= Ray Sturtivant =

British military writer (1926–2008)

Raymond Cecil Sturtivant ISO (26 July 1926 – 9 August 2008) was a British aviation historian and author.

==Early life==
Ray Sturtivant was born in Nottingham. He spent his National Service in the RAF (Royal Air Force), but was given a desk job in India at the end of World War II, with poor eyesight that thwarted his ambition of becoming a pilot. That led to a long career in the Civil Service.

==Professional life==
In 1948, Sturtivant joined the Civil Service at Nottingham County Court, with further similar posts at Sheffield, and Kingston upon Hull. He became chief clerk at Carlisle County Court, then at Willesden County Court, and then Bow, London County Court. He wrote the Bailiffs Manual, (1980) that was judged to be an invaluable resource. Within the Inland Revenue, he was responsible for 300 probate offices in the UK. In 1984 he was appointed Establishment Officer of the Principal Registry of the Family Division at Somerset House.
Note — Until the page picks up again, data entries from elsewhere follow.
/-!
# Crux `BlockLipschitzL` (stmt-QuantumFields-23533) ∕ `HistoryTailL` (stmt-QuantumFields-19936), LINE 25 «CompactnessTransfer» —
# FILE (CR) «THE NONLINEAR CHAIN RULE FOR SOBOLEV MAPS»

Cell `ym3-torus` (YM ladder rung R3 = continuum SU(2) Yang–Mills on T³ — a RUNG, NOT the Clay problem: not d = 4, not
infinite volume, not a mass gap); WIDTH helper seat `ym-ust-19936-w2` g13.  Helper `--supports stmt-QuantumFields-19936`;
THEOREMS ONLY (0 `def`, 0 `sorry`, default heartbeats); imports: lit ✓`MeyersSerrinProofs` (Meyers–Serrin `H = W` on
arbitrary open sets, the Sobolev norm `eSobolevDomainNorm`, `hasWeakFDerivOn_of_contDiffOn`), lit ✓`SobolevDomainNormProofs`,
FILE β ✓`PoincareLipschitzWeakChainRuleShear` (only for the letter `integrableOn_smul_of_locallyIntegrableOn`), Mathlib
(convergence in measure, dominated convergence).

WHAT THIS FILE DOES.  ★★★ `hasWeakFDerivOn_comp_of_fderiv_bounded`: if `w : E → F` has the weak gradient `Gw` on the open
set `Ω` (lit `HasWeakFDerivOn Ω μ w Gw`, `E` a finite-dimensional real inner-product space with an additive Haar measure
`μ`, `F` complete) and `N : F → F′` is smooth with GLOBALLY BOUNDED derivative `‖DN‖ ≤ C`, then `N ∘ w` has the weak
gradient `x ↦ DN(w x) ∘ Gw x` on `Ω` [Ziemer1989, Thm 2.1.11] [EvansGariepy1992, §4.2.2 Thm 4 (ii)].  Proof as printed:
on a compactly contained neighbourhood `Ω′` of the support of the test function, `w ∈ W^{1,1}(Ω′)`; Meyers–Serrin gives
`u_n ∈ C^∞(Ω′)` with `‖u_n − w‖_{W^{1,1}(Ω′)} → 0`; the classical identity for `N ∘ u_n` passes to the limit — the left side
because `N` is `C`-Lipschitz, the right side by `‖DN‖ ≤ C` for `DN(u_n)(∇u_n − Gw)` and dominated convergence along an
a.e.-convergent subsequence for `(DN(u_n) − DN(w))·Gw`.  This is the continuum-side prerequisite for composing
`W^{1,2}` sphere maps with normalisations ∕ the Hardt–Kinderlehrer–Lin ray projection (stability inequality, compactness of
minimisers into `S³`).

HONEST SCOPE.  Sobolev calculus; nothing of (M), (C), (R), S1″, S2♭″, `hHalvingBand`, K1, `MeanDeviationL`, `BlockLipschitzL`,
`HistoryTailL` is proved here.  YM₃ on T³ is rung R3, not Clay; YM gap NOT proved; no summit statement is proved here.

References: W. P. Ziemer, Weakly Differentiable Functions (1989) [Ziemer1989] (Thm 2.1.11); L. C. Evans, R. F. Gariepy,
Measure Theory and Fine Properties of Functions (1992) [EvansGariepy1992] (§4.2.2 Thm 4); N. Meyers, J. Serrin, PNAS 51
(1964) [MeyersSerrin1964].
-/

set_option autoImplicit false

noncomputable section

open MeasureTheory Set Function Filter Topology Metric TopologicalSpace
open scoped ContDiff ENNReal

namespace Summit.QuantumFields.YangMills.Theorems.PoincareLipschitzSobolevChainRule

open Literature.Analysis.FunctionSpaces
open Summit.QuantumFields.YangMills.Theorems.PoincareLipschitzWeakChainRuleShear (integrableOn_smul_of_locallyIntegrableOn)

variable {E : Type*} [NormedAddCommGroup E] [InnerProductSpace ℝ E] [FiniteDimensional ℝ E]
  [MeasurableSpace E] [BorelSpace E] {μ : Measure E} [μ.IsAddHaarMeasure]
variable {F : Type*} [NormedAddCommGroup F] [NormedSpace ℝ F] [CompleteSpace F]
variable {F' : Type*} [NormedAddCommGroup F'] [NormedSpace ℝ F']

/-! ## §1 Letters -/

omit [InnerProductSpace ℝ E] [FiniteDimensional ℝ E] [MeasurableSpace E] [BorelSpace E] [CompleteSpace F] in
/-- **A `C¹` map with `‖DN‖ ≤ C` is `C`-Lipschitz.** [folklore] -/
theorem norm_sub_le_of_fderiv_bounded [NormedSpace ℝ E] {N : F → F'} (hN : Differentiable ℝ N) {C : ℝ}
    (hC : ∀ y, ‖fderiv ℝ N y‖ ≤ C) (a b : F) : ‖N a - N b‖ ≤ C * ‖a - b‖ :=
  Convex.norm_image_sub_le_of_norm_fderiv_le (fun y _ => hN y) (fun y _ => hC y) convex_univ (mem_univ b) (mem_univ a)

/-- **From `W^{1,1}` convergence to `L¹` convergence of the function and of each directional derivative.** [folklore] -/
theorem tendsto_eLpNorm_of_tendsto_eSobolevDomainNorm {Ω : Opens E} {w : E → F} {Gw : E → E →L[ℝ] F}
    (hw : HasWeakFDerivOn Ω μ w Gw) {u : ℕ → E → F} (hu : ∀ n, ContDiffOn ℝ ∞ (u n) (Ω : Set E))
    (hlim : Tendsto (fun n => eSobolevDomainNorm 1 1 Ω μ (w - u n)) atTop (𝓝 0)) :
    Tendsto (fun n => eLpNorm (fun x => w x - u n x) 1 (μ.restrict (Ω : Set E))) atTop (𝓝 0) ∧
      ∀ v : E, Tendsto (fun n => eLpNorm (fun x => Gw x v - fderiv ℝ (u n) x v) 1 (μ.restrict (Ω : Set E)))
        atTop (𝓝 0) := by
  have hsub : ∀ n, HasWeakFDerivOn Ω μ (w - u n) (Gw - fderiv ℝ (u n)) :=
    fun n => hw.sub (MeyersSerrin.hasWeakFDerivOn_of_contDiffOn (μ := μ) (hu n))
  have hle0 : ∀ n, eLpNorm (fun x => w x - u n x) 1 (μ.restrict (Ω : Set E)) ≤ eSobolevDomainNorm 1 1 Ω μ (w - u n) :=
    fun n => eLpNorm_le_eSobolevDomainNorm
  refine ⟨tendsto_of_tendsto_of_tendsto_of_le_of_le tendsto_const_nhds hlim (fun _ => bot_le) hle0, ?_⟩
  -- basis components
  set b := Module.finBasis ℝ E
  have hcomp : ∀ i, Tendsto (fun n => eLpNorm (fun x => (Gw x - fderiv ℝ (u n) x) (b i)) 1 (μ.restrict (Ω : Set E)))
      atTop (𝓝 0) := by
    intro i
    refine tendsto_of_tendsto_of_tendsto_of_le_of_le tendsto_const_nhds hlim (fun _ => bot_le) fun n => ?_
    rw [MeyersSerrin.eSobolevDomainNorm_succ_eq (hsub n)]
    refine le_trans ?_ le_add_self
    have := Finset.single_le_sum (f := fun i => eSobolevDomainNorm 0 1 Ω μ (fun x => (Gw - fderiv ℝ (u n)) x (b i)))
      (fun _ _ => bot_le) (Finset.mem_univ i)
    simpa only [eSobolevDomainNorm_zero, Pi.sub_apply] using this
  intro v
  -- expand `v` in the basis
  have hv : ∀ (T : E →L[ℝ] F), T v = ∑ i, b.repr v i • T (b i) := fun T => by
    conv_lhs => rw [← b.sum_repr v]
    rw [map_sum]
    exact Finset.sum_congr rfl fun i _ => by rw [map_smul]
  have hle : ∀ n, eLpNorm (fun x => Gw x v - fderiv ℝ (u n) x v) 1 (μ.restrict (Ω : Set E)) ≤
      ∑ i, ‖b.repr v i‖ₑ * eLpNorm (fun x => (Gw x - fderiv ℝ (u n) x) (b i)) 1 (μ.restrict (Ω : Set E)) := by
    intro n
    have heq : (fun x => Gw x v - fderiv ℝ (u n) x v) =
        ∑ i, (fun x => b.repr v i • (Gw x - fderiv ℝ (u n) x) (b i)) := by
      funext x
      rw [Finset.sum_apply, ← sub_apply, hv]
    rw [heq]
    refine (eLpNorm_sum_le (fun i _ => ?_) le_rfl).trans (Finset.sum_le_sum fun i _ => ?_)
    · exact ((hsub n).aestronglyMeasurable_deriv_apply (b i)).const_smul _
    · have : (fun x => b.repr v i • (Gw x - fderiv ℝ (u n) x) (b i)) =
          b.repr v i • (fun x => (Gw x - fderiv ℝ (u n) x) (b i)) := rfl
      rw [this, eLpNorm_const_smul]
  have hlim' : Tendsto (fun n => ∑ i, ‖b.repr v i‖ₑ *
      eLpNorm (fun x => (Gw x - fderiv ℝ (u n) x) (b i)) 1 (μ.restrict (Ω : Set E))) atTop (𝓝 0) := by
    have : (0 : ℝ≥0∞) = ∑ i : Fin (Module.finrank ℝ E), ‖b.repr v i‖ₑ * 0 := by simp
    rw [this]
    exact tendsto_finsetSum _ fun i _ => ENNReal.Tendsto.const_mul (hcomp i) (Or.inr enorm_ne_top)
  exact tendsto_of_tendsto_of_tendsto_of_le_of_le tendsto_const_nhds hlim' (fun _ => bot_le) hle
In 1986 he retired from the Civil Service. In 1987 he was awarded an ISO (Companion of the Imperial Service Order), a prestigious award, but now no longer awarded. His ISO honour was presented to him by Queen Elizabeth II at Buckingham Palace.

==Life as historian and author==
From childhood, Sturtivant's principal and passion was aircraft and aviation. While an Air Cadet, he pursued his interest in recording aviation activities while cycling around pre-war and wartime airfields around Nottinghamshire. He developed a prolific skill for record-keeping and detail, and started writing for magazines such as Flight and Aviation News. In 1978 he wrote his first aviation book, 'Royal Navy Instructional Airframes', followed 1982 by 'Fleet Air Arm at War'. Further books followed at an average of one per year, including 'The Camel File', 'The Swordfish Story', 'The Anson File'. His most important work was probably 'The Squadrons of the Fleet Air Arm'; written with Theo Ballance, this book detailed all the FAA Squadron histories, and widely regarded as the definitive book on the subject. In 1995, a specially bound copy of 'The Squadrons of the Fleet Air Arm', was presented to HRH Prince Philip, Duke of Edinburgh at the Fleet Air Arm Museum at Yeovilton, when the Prince retired as President of the Museum.
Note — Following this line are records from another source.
import Mathlib
import HarnessLib
import Literature.MathematicalPhysics.StatisticalMechanics.StepOperatorBABKM
import Literature.MathematicalPhysics.StatisticalMechanics.StepOperatorAGamma
import Literature.MathematicalPhysics.StatisticalMechanics.FluctuationDefect
import Literature.MathematicalPhysics.StatisticalMechanics.FluctuationOfHamiltonian
import Literature.MathematicalPhysics.StatisticalMechanics.StrongNormExpLipschitz

/-!
# The extracted Hamiltonian `H̃ = H_{k+1} = A_kH + B_kK` at the SCALE-`k` coefficient norm: size and
# Lipschitz bounds for the torus data ([ABKM19] (6.55)–(6.57), Lemma 10.6, Theorem 6.8)

The reblocked terms of the renormalisation map `S(H,K)` carry the block functionals `e^{∓H̃(B)}`,
`1 − e^{−H̃(B)}` on `k`-blocks `B`, whose strong-norm estimates (Lemma 9.3) are stated for
`‖H̃‖_{k,0} ≤ 1/16` in the scale-`k` coefficient norm `hamNorm 𝔥_k L^k L^{dk}`
(`RenormalisationMapLipschitzABKM.tayNormLE_sum_reblockTerm_sub_abkm` takes `‖H̃‖_{k,0}, ‖H̃'‖_{k,0} ≤ τ`
and `‖H̃ − H̃'‖_{k,0}` as inputs).  This file supplies those inputs for `H̃ = nextH D H K = A_kH + B_kK`
(`FluctuationOfHamiltonian.nextH_eq`):

* `fluct_sub_of_integrable`, `Pi2_sub_of_contDiff`, `stepOpA_sub`, **`opB_sub_abkm`** — `B_k` and `A_k`
  are additive (here in difference form, for activities with finite weak norm);
* **`hamNorm_opB_abkm_le_scale`** — Lemma 10.6 at the scale-`k` weights:
  `‖B_kK‖_{k,0} ≤ C_{8.7} A_𝒫 A^{−1} C` for `‖K‖_k^{(A)} ≤ C` (`StepOperatorBABKM.hamNorm_opB_abkm_le` is the
  scale-`(k+1)` version with the extra factor `L^d`);
* **`hamNorm_nextH_abkm_le`** — `‖A_kH + B_kK‖_{k,0} ≤ 2‖H‖_{k,0} + C_{8.7} A_𝒫 A^{−1} C`
  (`FluctuationDefect.hamNorm_stepOpA_abkm_le` needs `h² ≥ C_{2,0}`);
* **`hamNorm_nextH_sub_abkm_le`** — `‖H̃ − H̃'‖_{k,0} ≤ 2‖H − H'‖_{k,0} + C_{8.7} A_𝒫 A^{−1} C_Δ` for
  `‖K − K'‖_k^{(A)} ≤ C_Δ`.

Everything is proved; no named fact.

## References
* S. Adams, S. Buchholz, R. Kotecký, S. Müller, arXiv:1910.13564, Theorem 6.8 ((6.55)–(6.57)),
  Lemma 10.6, Lemma 8.7 [AdamsBuchholzKoteckyMuller2019].
-/

noncomputable section

namespace Literature.MathematicalPhysics.StatisticalMechanics.GradientRG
In later years he expanded his range of books to include 'The SE5 File', The 'DH4/DH9 File', and 'Spitfire International'. One of his last books, co-authored with Henry Boot, was 'Gifts of War: Spitfires and other Presentation Aircraft in Two World Wars', covering the subject of wartime aircraft that were funded by donations from individuals, groups, private companies, towns, and nations. Many of his books were published by the historical aviation society Air-Britain, of which he had been a member since 1948, and for which he served many years as a member of the governing council.

==Family life==
He married Doreen, and had a daughter Yvonne and son Geoffrey.